■ **Dataset**
/-!
# The standard line representatives of `𝔽_p²` and the PAIR WALLS of the census, hypothesis-free (negative-side lemma for the crux
`SubgroupIdentityDesigns`, stmt-MatrixMultiplication-14079; cell B2b-5, gen 8 — report `run/shared/lean/b2b/levelgraded-cu/ORACLE-g8.md` §G8-1)

`GlobalRelations.no_levelOne_design_of_rank` is stated for an abstract family of line representatives `u : L → 𝔽_p²` (non-zero, pairwise
non-proportional, covering).  Here the STANDARD family `(j,1)` (`j ∈ 𝔽_p`), `(1,0)` — the one the census engine and the engine-free verifiers use —
is shown to qualify (`standardLines_cover`, `standardLines_ne_zero`, `standardLines_inj`), with `|L| = p + 1` and `|L × {w ≠ 0}| = (p+1)(p²-1)`
rows, and the rank term is dropped to obtain the enumeration's WALLS as theorems: if two of the three subgroups meet trivially and the product
of their orders exceeds `(p+1)(p²-1) - 2p = 1 + p² + (p-2)(p+1)²` (`1418` for `p = 11`), the identity-design clause fails at `(m,k) = (2,1)` —
for the pair `(H₁,H₃)` directly (`T = H₁H₃ ⊆ S`), for `(H₁,H₂)` and `(H₂,H₃)` after restricting the clause to `g = 1`, resp. `a = 1`
(`design_restrict₁₂`, `design_restrict₂₃`).  So the census's wall `|Hᵢ||Hⱼ| ≤ 1418` discards only triples refuted by an in-tree theorem.
The PAIR TABLE that prunes the enumeration is covered the same way: a FAIL certificate (ghost / FL / exact) for the pseudo-triple `(Hᵢ,1,Hⱼ)`
refutes every triple with that pair in that position (`design_restrict₁₃`, `design_restrict₁₂`, `design_restrict₂₃`, `no_levelOne_design_of_pair`).
Also the two rank criteria with the standard family and the row counts evaluated — the literal form the engine-free verifiers check
(`verify_rank.py`: `(p+1)(p²-1) < |T| + rank_F + 2p`; `verify_lker.py`: `(p+1)(p²-1) < |T| + rank_F + k` with `k` certified independent global
integer relations): `no_levelOne_design_of_rank_std`, `no_levelOne_design_of_twoRank_std`.
Sorry-free.  VALUE = soundness theorem for the census semantics (decidable-verdict infrastructure), NOT summit progress.
-/

set_option linter.dupNamespace false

■ **What you are asked to do**
Reproduce the entire listing above exactly, leaving nothing out.

■ **Solved problem**
/-!
# The standard line representatives of `𝔽_p²` and the PAIR WALLS of the census, hypothesis-free (negative-side lemma for the crux
`SubgroupIdentityDesigns`, stmt-MatrixMultiplication-14079; cell B2b-5, gen 8 — report `run/shared/lean/b2b/levelgraded-cu/ORACLE-g8.md` §G8-1)

`GlobalRelations.no_levelOne_design_of_rank` is stated for an abstract family of line representatives `u : L → 𝔽_p²` (non-zero, pairwise
non-proportional, covering).  Here the STANDARD family `(j,1)` (`j ∈ 𝔽_p`), `(1,0)` — the one the census engine and the engine-free verifiers use —
is shown to qualify (`standardLines_cover`, `standardLines_ne_zero`, `standardLines_inj`), with `|L| = p + 1` and `|L × {w ≠ 0}| = (p+1)(p²-1)`
rows, and the rank term is dropped to obtain the enumeration's WALLS as theorems: if two of the three subgroups meet trivially and the product
of their orders exceeds `(p+1)(p²-1) - 2p = 1 + p² + (p-2)(p+1)²` (`1418` for `p = 11`), the identity-design clause fails at `(m,k) = (2,1)` —
for the pair `(H₁,H₃)` directly (`T = H₁H₃ ⊆ S`), for `(H₁,H₂)` and `(H₂,H₃)` after restricting the clause to `g = 1`, resp. `a = 1`
(`design_restrict₁₂`, `design_restrict₂₃`).  So the census's wall `|Hᵢ||Hⱼ| ≤ 1418` discards only triples refuted by an in-tree theorem.
The PAIR TABLE that prunes the enumeration is covered the same way: a FAIL certificate (ghost / FL / exact) for the pseudo-triple `(Hᵢ,1,Hⱼ)`
refutes every triple with that pair in that position (`design_restrict₁₃`, `design_restrict₁₂`, `design_restrict₂₃`, `no_levelOne_design_of_pair`).
Also the two rank criteria with the standard family and the row counts evaluated — the literal form the engine-free verifiers check
(`verify_rank.py`: `(p+1)(p²-1) < |T| + rank_F + 2p`; `verify_lker.py`: `(p+1)(p²-1) < |T| + rank_F + k` with `k` certified independent global
integer relations): `no_levelOne_design_of_rank_std`, `no_levelOne_design_of_twoRank_std`.
Sorry-free.  VALUE = soundness theorem for the census semantics (decidable-verdict infrastructure), NOT summit progress.
-/

set_option linter.dupNamespace false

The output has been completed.